DATE: May 10th, 2024

1. Truss manipulator brief introduction

A truss manipulator is a fully automatic industrial equipment that is built on the basis of a right angle X, Y, Z coordinate system to adjust the workstation or achieve functions such as trajectory movement of the work piece. Its control core is achieved through industrial controllers (such as PLC, motion control, micro controller, etc.). By analyzing and processing various input signals (such as sensors and buttons) through the controller, making certain logical judgments, and issuing execution commands to various output components (relays, motor drivers, indicator lights, etc.), the joint movement between the X, Y, and Z axes is completed, thereby achieving a complete set of fully automatic operation processes.

2. Truss manipulator function configuration

The robotic arm consists of six parts: a structural framework, X-axis components, Y-axis components, Z-axis components, tooling fixtures, and a control cabinet.

Among them:
2.1 The truss manipulator
It is mainly composed of structural components such as columns, which are used to lift each axis to a certain height.

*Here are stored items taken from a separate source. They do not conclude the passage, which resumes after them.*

import Summits.ResolutionOfSingularities.ResolutionOfSingularities.Theorems.ValuativeLuAlphaPTorsorContentRefined
import Summits.ResolutionOfSingularities.ResolutionOfSingularities.Theorems.ValuativeLuAlphaPTorsorContentOrigin
import Literature.AlgebraicGeometry.Resolution.QuadraticTransformsKeyLemma

/-!
# Giraud's free-chart formula for the log-content of a quadratic transform

Helper file for the stub `content_free_chart` (F1, Giraud 1983 §2.5 in tree language) of the
line `pfaff-line-log-final-forms` (crux `Valuative.LuAlphaPTorsor`, item
`stmt-ResolutionOfSingularities-0641`).

Setting: `K` a field, `O ⊆ K` a valuation ring, `R ⊆ R₁ ⊆ K` with `R` a two-dimensional regular
local ring and `R₁` its quadratic transform along `O` (`IsQuadraticTransformAlong O R R₁`),
`φ : R → R₁` the inclusion. Let `u : Fin 2 → R` be a regular system of parameters with dual
`ℤ`-derivations `D_i (u_j) = δ_ij`, let `x := u i₀` have MINIMAL value in `𝔪_R` (so `x ≠ 0`),
and let `u' : Fin 2 → R₁` be the chart coordinates `u' i₀ = x`, `u' j = u_j / x` (`j ≠ i₀`).
For a boundary `E` write `C_E(a) := Ideal.span {δ a | δ ∈ Der_ℤ, δ (u_i) ∈ (u_i) ∀ i ∈ E}` for the
LOG-CONTENT IDEAL. With boundary `{x}` on the side of `R₁` (only `u' i₀ = x` logarithmic):

  `C_{x}(φ f; R₁) = C_univ(f; R) · R₁ + x · C_{x}(f; R) · R₁`     (`content_free_chart`).

* `≥`: `C_univ(f; R) · R₁ ≤ C_univ(φ f; R₁) ≤ C_{x}(φ f; R₁)`
  (`content_map_le_quadraticTransform_origin`); and for any `δ ∈ Der_ℤ(R)` the derivation
  `x δ` maps `𝔪_R` into itself, hence extends to `δ₁ ∈ Der_ℤ(R₁)`
  (`exists_derivation_quadraticTransformAlong`) with `δ₁ x = x φ(δ x) ∈ (x)` and
  `x φ(δ f) = δ₁ (φ f)`.
* `≤`: by the refined round lemma (`content_le_map_univ_sup_of_rich`),
  `C_{x}(φ f; R₁) ≤ C_univ(f; R) · R₁ + ∑_i I_i · (φ (D_i f))` with
  `I_i = ({x}-log δ') (φ u_i) ⊆ (x)` (`φ u_{i₀} = x`, `φ u_j = x · u'_j`); then
  `x · φ(D_{i₀} f) = φ ((x D_{i₀}) f)` with `x D_{i₀}` everywhere logarithmic, and for `j ≠ i₀`
  the dual derivation `D_j` is `{x}`-logarithmic (`D_j x = 0`).

References: J. Giraud, *Forme normale d'une fonction sur une surface de caractéristique
positive*, Bull. SMF 111 (1983), §2.5.
-/

set_option linter.dupNamespace false

namespace Summit.ResolutionOfSingularities.ResolutionOfSingularities.Theorems.PfaffLine

open IsLocalRing Literature.AlgebraicGeometry.Resolution

section FreeChart

variable {K : Type} [Field K]

/-- For `x ∈ R ⊆ K` of minimal value in the maximal ideal of a two-dimensional regular local
ring `R`: `x ≠ 0` in `K` (otherwise `𝔪_R = 0` would be principal). [folklore] -/
theorem coe_ne_zero_of_minimal_value_freeChart {R : Subring K} [IsRegularLocalRing R]
    (O : ValuationSubring K) (hdim : ringKrullDim R = 2) {x : R}
    (hmin : ∀ z ∈ maximalIdeal R, O.valuation (z : K) ≤ O.valuation ((x : R) : K)) :
    ((x : R) : K) ≠ 0 := by
  intro hx
  apply maximalIdeal_ne_span_singleton hdim (0 : R)
  rw [Ideal.span_singleton_zero, eq_bot_iff]
  intro z hz
  have h1 := hmin z hz
  rw [hx, map_zero, le_zero_iff, map_eq_zero] at h1
  exact (Submodule.mem_bot R).mpr (ZeroMemClass.coe_eq_zero.mp h1)

/-- **`x · C_E(f; R) · R₁ ≤ C_{x}(φ f; R₁)`**: for every `ℤ`-derivation `δ` of the local ring
`R`, the derivation `x δ` (`x = u i₀ ∈ 𝔪_R`) maps `𝔪_R` into itself, hence extends to a
derivation `δ₁` of the quadratic transform `R₁` (`exists_derivation_quadraticTransformAlong`);
`δ₁` is logarithmic along `u' i₀ = x` (`δ₁ x = x · φ (δ x)`) and `x · φ (δ f) = δ₁ (φ f)`.
[folklore] -/
theorem span_mul_map_content_le_freeChart (O : ValuationSubring K) (R R₁ : Subring K)
    [IsLocalRing R] (h : IsQuadraticTransformAlong O R R₁) {d : ℕ} (u : Fin d → R)
    (hspan : Ideal.span (Set.range u) = maximalIdeal R) (i₀ : Fin d) (u' : Fin d → R₁)
    (hi₀ : (u' i₀ : K) = (u i₀ : K)) (E : Finset (Fin d)) (f : R) :
    Ideal.span {Subring.inclusion h.le (u i₀)} *
      (Ideal.span {b | ∃ δ : Derivation ℤ R R, (∀ i ∈ E, δ (u i) ∈ Ideal.span {u i}) ∧
        δ f = b}).map (Subring.inclusion h.le) ≤
    Ideal.span {b | ∃ δ' : Derivation ℤ R₁ R₁,
      (∀ j ∈ ({i₀} : Finset (Fin d)), δ' (u' j) ∈ Ideal.span {u' j}) ∧
        δ' (Subring.inclusion h.le f) = b} := by
  have hxm : u i₀ ∈ maximalIdeal R := hspan ▸ Ideal.subset_span (Set.mem_range_self i₀)
  have h0 : u' i₀ = Subring.inclusion h.le (u i₀) := Subtype.ext hi₀
  rw [Ideal.map_span, Ideal.span_mul_span', Ideal.span_le]
  rintro _ ⟨a, ha, _, ⟨_, ⟨δ, -, rfl⟩, rfl⟩, rfl⟩
  rw [Set.mem_singleton_iff] at ha
  subst ha
  -- extend `x δ` to the quadratic transform
  obtain ⟨δ₁, hδ₁⟩ := exists_derivation_quadraticTransformAlong O R R₁ h (u i₀ • δ)
    (fun z _ => by
      rw [Derivation.smul_apply, smul_eq_mul]
      exact Ideal.mul_mem_right _ _ hxm)
  have hδ₁' : ∀ z, δ₁ (Subring.inclusion h.le z) =
      Subring.inclusion h.le (u i₀) * Subring.inclusion h.le (δ z) := fun z => by
    rw [hδ₁, Derivation.smul_apply, smul_eq_mul, map_mul]
  refine Ideal.subset_span ⟨δ₁, ?_, hδ₁' f⟩
  intro j hj
  rw [Finset.mem_singleton] at hj
  rw [hj, h0, hδ₁']
  exact Ideal.mul_mem_right _ _ (Ideal.mem_span_singleton_self _)

/-- **`C_univ(f; R) · R₁ ≤ C_{x}(φ f; R₁)`**: the total transform of the full-boundary content
lies in the full-boundary content of `φ f` along the chart coordinates `u'`
(`content_map_le_quadraticTransform_origin`), which lies in the content with the smaller
boundary `{x}` (fewer logarithmic conditions, more derivations). [folklore] -/
theorem map_content_univ_le_freeChart (O : ValuationSubring K) (R R₁ : Subring K)
    [IsLocalRing R] (h : IsQuadraticTransformAlong O R R₁) {d : ℕ} (u : Fin d → R)
    (hspan : Ideal.span (Set.range u) = maximalIdeal R) (i₀ : Fin d) (hx : (u i₀ : K) ≠ 0)
    (u' : Fin d → R₁) (hi₀ : (u' i₀ : K) = (u i₀ : K))
    (hj : ∀ j, j ≠ i₀ → (u' j : K) = (u j : K) / (u i₀ : K)) (f : R) :
    (Ideal.span {b | ∃ δ : Derivation ℤ R R,
        (∀ i ∈ (Finset.univ : Finset (Fin d)), δ (u i) ∈ Ideal.span {u i}) ∧ δ f = b}).map
      (Subring.inclusion h.le) ≤
    Ideal.span {b | ∃ δ' : Derivation ℤ R₁ R₁,
      (∀ j ∈ ({i₀} : Finset (Fin d)), δ' (u' j) ∈ Ideal.span {u' j}) ∧
        δ' (Subring.inclusion h.le f) = b} := by
  refine (content_map_le_quadraticTransform_origin O R R₁ h u hspan i₀ hx u' hi₀ hj f).trans
    (Ideal.span_mono ?_)
  rintro b ⟨δ', hδ', hb⟩
  exact ⟨δ', fun j _ => hδ' j (Finset.mem_univ j), hb⟩

/-- **`C_{x}(φ f; R₁) ≤ C_univ(f; R) · R₁ + x · C_{x}(f; R) · R₁`**: by the refined round lemma
(`content_le_map_univ_sup_of_rich`) it remains to bound the boundary terms `I_i · (φ (D_i f))`,
where `I_i` is generated by the values `δ' (φ u_i)` of the `{x}`-logarithmic derivations `δ'` of
`R₁`. Since `φ u_{i₀} = x` and `φ u_j = u'_j · x`, every `I_i` lies in `(x)`; then
`x · φ (D_{i₀} f) = φ ((x D_{i₀}) f)` with `x D_{i₀}` logarithmic along every `u_i`, and for
`j ≠ i₀` the dual derivation `D_j` kills `x`, so `φ (D_j f) ∈ C_{x}(f; R) · R₁`. [folklore] -/
theorem content_freeChart_le (O : ValuationSubring K) (R R₁ : Subring K)
    (h : IsQuadraticTransformAlong O R R₁)
    (hrich : ∀ (N : Type) [CommRing N] (ψ : R →+* N) (δ₀ : R →+ N),
      (∀ a b, δ₀ (a * b) = ψ a * δ₀ b + ψ b * δ₀ a) → ∀ Y : Finset R,
      ∃ (m : ℕ) (Δ : Fin m → Derivation ℤ R R) (nn : Fin m → N),
        ∀ y ∈ Y, δ₀ y = Finset.univ.sum fun j => ψ (Δ j y) * nn j)
    {d : ℕ} (u : Fin d → R) (D : Fin d → Derivation ℤ R R)
    (hD : ∀ i j, D i (u j) = if i = j then 1 else 0) (i₀ : Fin d) (hx : (u i₀ : K) ≠ 0)
    (u' : Fin d → R₁) (hi₀ : (u' i₀ : K) = (u i₀ : K))
    (hj : ∀ j, j ≠ i₀ → (u' j : K) = (u j : K) / (u i₀ : K)) (f : R) :
    Ideal.span {b | ∃ δ' : Derivation ℤ R₁ R₁,
      (∀ j ∈ ({i₀} : Finset (Fin d)), δ' (u' j) ∈ Ideal.span {u' j}) ∧
        δ' (Subring.inclusion h.le f) = b} ≤
    (Ideal.span {b | ∃ δ : Derivation ℤ R R,
        (∀ i ∈ (Finset.univ : Finset (Fin d)), δ (u i) ∈ Ideal.span {u i}) ∧ δ f = b}).map
      (Subring.inclusion h.le) ⊔
    Ideal.span {Subring.inclusion h.le (u i₀)} *
      (Ideal.span {b | ∃ δ : Derivation ℤ R R,
        (∀ i ∈ ({i₀} : Finset (Fin d)), δ (u i) ∈ Ideal.span {u i}) ∧ δ f = b}).map
      (Subring.inclusion h.le) := by
  refine (content_le_map_univ_sup_of_rich (Subring.inclusion h.le) hrich u D hD u' {i₀} f).trans
    (sup_le le_sup_left (iSup_le fun i => ?_))
  have h0 : Subring.inclusion h.le (u i₀) = u' i₀ := (Subtype.ext hi₀).symm
  -- the ideal `I_i` of values `δ' (φ u_i)` lies in `(x)`
  have hI : Ideal.span {b | ∃ δ' : Derivation ℤ R₁ R₁,
      (∀ j ∈ ({i₀} : Finset (Fin d)), δ' (u' j) ∈ Ideal.span {u' j}) ∧
        δ' (Subring.inclusion h.le (u i)) = b} ≤ Ideal.span {Subring.inclusion h.le (u i₀)} := by
    rw [Ideal.span_le]
    rintro _ ⟨δ', hδ', rfl⟩
    have hlog : δ' (u' i₀) ∈ Ideal.span {u' i₀} := hδ' i₀ (Finset.mem_singleton_self i₀)
    rw [SetLike.mem_coe, h0]
    by_cases hi : i = i₀
    · rw [hi, h0]
      exact hlog
    · have hmul : Subring.inclusion h.le (u i) = u' i * u' i₀ := Subtype.ext (by
        rw [Subring.coe_mul, hj i hi, hi₀, Subring.coe_inclusion]
        exact (div_mul_cancel₀ _ hx).symm)
      rw [hmul, Derivation.leibniz, smul_eq_mul, smul_eq_mul]
      exact add_mem (Ideal.mul_mem_left _ _ hlog)
        (Ideal.mul_mem_right _ _ (Ideal.mem_span_singleton_self _))
  by_cases hi : i = i₀
  · -- `x · φ (D_{i₀} f) = φ ((x D_{i₀}) f)` with `x D_{i₀}` everywhere logarithmic
    refine le_sup_of_le_left ((Ideal.mul_mono_left hI).trans ?_)
    rw [Ideal.span_singleton_mul_span_singleton, ← map_mul, Ideal.span_singleton_le_iff_mem]
    refine Ideal.mem_map_of_mem _ (Ideal.subset_span ⟨u i₀ • D i, fun j _ => ?_, by
      rw [Derivation.smul_apply, smul_eq_mul]⟩)
    rw [Derivation.smul_apply, smul_eq_mul, hD]
    by_cases hji : i = j
    · rw [if_pos hji, mul_one, ← hji, hi]
      exact Ideal.mem_span_singleton_self _
    · rw [if_neg hji, mul_zero]
      exact zero_mem _
  · -- `D_j` is `{x}`-logarithmic for `j ≠ i₀`
    refine le_sup_of_le_right ((Ideal.mul_mono_left hI).trans (Ideal.mul_mono_right ?_))
    rw [Ideal.span_singleton_le_iff_mem]
    refine Ideal.mem_map_of_mem _ (Ideal.subset_span ⟨D i, fun j hj' => ?_, rfl⟩)
    rw [Finset.mem_singleton] at hj'
    rw [hj', hD, if_neg hi]
    exact zero_mem _

end FreeChart

/-- **Registered stub `content_free_chart`** (F1: Giraud 1983 §2.5, the free-chart content
formula, in tree language). At a point of the `x`-chart of the quadratic transform `R₁` of the
two-dimensional regular local ring `R ⊆ K` along `O` (`x = u i₀` of minimal value, chart
coordinates `u' i₀ = x`, `u' j = u_j / x`), with boundary `{x}` on the side of `R₁`, the
log-content of `f` is `C_{x}(φ f; R₁) = C_univ(f; R) · R₁ + x · C_{x}(f; R) · R₁`. The three
inclusions are `content_freeChart_le`, `map_content_univ_le_freeChart` and
`span_mul_map_content_le_freeChart`. [folklore] -/
theorem content_free_chart : ∀ {K : Type} [Field K] (O : ValuationSubring K) (R R₁ : Subring K) [IsRegularLocalRing R] [IsLocalRing R₁] (h : Literature.AlgebraicGeometry.Resolution.IsQuadraticTransformAlong O R R₁), ringKrullDim R = 2 → Literature.AlgebraicGeometry.Resolution.SubringDominates R O.toSubring → (∀ (N : Type) [CommRing N] (ψ : R →+* N) (δ₀ : R →+ N), (∀ a b, δ₀ (a * b) = ψ a * δ₀ b + ψ b * δ₀ a) → ∀ Y : Finset R, ∃ (m : ℕ) (Δ : Fin m → Derivation ℤ R R) (nn : Fin m → N), ∀ y ∈ Y, δ₀ y = Finset.univ.sum fun j => ψ (Δ j y) * nn j) → ∀ (u : Fin 2 → R) (D : Fin 2 → Derivation ℤ R R), (∀ i j, D i (u j) = if i = j then 1 else 0) → Ideal.span (Set.range u) = maximalIdeal R → ∀ (i₀ : Fin 2), (∀ z ∈ maximalIdeal R, O.valuation (z : K) ≤ O.valuation ((u i₀ : R) : K)) → ∀ (u' : Fin 2 → R₁), ((u' i₀ : R₁) : K) = ((u i₀ : R) : K) → (∀ j, j ≠ i₀ → ((u' j : R₁) : K) = ((u j : R) : K) / ((u i₀ : R) : K)) → ∀ (f : R), Ideal.span {b | ∃ δ' : Derivation ℤ R₁ R₁, (∀ j ∈ ({i₀} : Finset (Fin 2)), δ' (u' j) ∈ Ideal.span {u' j}) ∧ δ' (Subring.inclusion h.le f) = b} = (Ideal.span {b | ∃ δ : Derivation ℤ R R, (∀ i ∈ (Finset.univ : Finset (Fin 2)), δ (u i) ∈ Ideal.span {u i}) ∧ δ f = b}).map (Subring.inclusion h.le) ⊔ Ideal.span {Subring.inclusion h.le (u i₀)} * (Ideal.span {b | ∃ δ : Derivation ℤ R R, (∀ i ∈ ({i₀} : Finset (Fin 2)), δ (u i) ∈ Ideal.span {u i}) ∧ δ f = b}).map (Subring.inclusion h.le) := by
  intro K _ O R R₁ _ _ h hdim _ hrich u D hD hspan i₀ hmin u' hi₀ hj f
  have hx : ((u i₀ : R) : K) ≠ 0 := coe_ne_zero_of_minimal_value_freeChart O hdim hmin
  exact le_antisymm (content_freeChart_le O R R₁ h hrich u D hD i₀ hx u' hi₀ hj f)
    (sup_le (map_content_univ_le_freeChart O R R₁ h u hspan i₀ hx u' hi₀ hj f)
      (span_mul_map_content_le_freeChart O R R₁ h u hspan i₀ u' hi₀ {i₀} f))

end Summit.ResolutionOfSingularities.ResolutionOfSingularities.Theorems.PfaffLine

It is mostly composed of welded components such as aluminum profiles or square tubes, rectangular tubes, and circular tubes.
2.2 The X-axis component, Y-axis component, and Z-axis component
They are the core components of the truss manipulator, and their definition rules follow the Cartesian coordinate system. Each shaft component usually consists of five parts: structural components, guide components, transmission components, sensor detection components, and mechanical limit components.
(1) Structural components
Are usually composed of aluminum profiles or square tubes, rectangular tubes, channel steels, I-beams, and other structures. Their function is to serve as the installation base for components such as guide and transmission components, and also to be the main carrier of mechanical arm loads.
(2) Guiding components
Commonly include linear guide rails, V-shaped roller guide rails, U-shaped roller guide rails, square guide rails, and dovetail grooves. Their specific application depends on the actual operating conditions and positioning accuracy.
(3) Transmission components
Typically come in three types: electric, pneumatic, and hydraulic. Among them, electric components include gear and rack structures, ball screw structures, synchronous belt drives, traditional chain drives, and wire rope drives.
(4) Sensor detection components
Usually use travel switches as electrical limit switches at both ends. When the moving component moves to the limit switches at both ends, the mechanism needs to be locked to prevent it from exceeding the limit; In addition, there are origin sensors and position feedback sensors.
(5) Mechanical limit group
Serves as a rigid limit beyond the electric limit stroke, commonly known as a dead limit.
2.3 Jig and fixture
There are different forms depending on the shape, size, material, etc. of the work piece, such as vacuum suction cup suction, chuck clamping, pallet or needle type fixture insertion, etc
2.4 The control cabinet
which functions as truss manipulator’s brain, through industrial controllers, Collect input signals from various sensors or buttons, To send instructions to an executing element to execute according to a predetermined action.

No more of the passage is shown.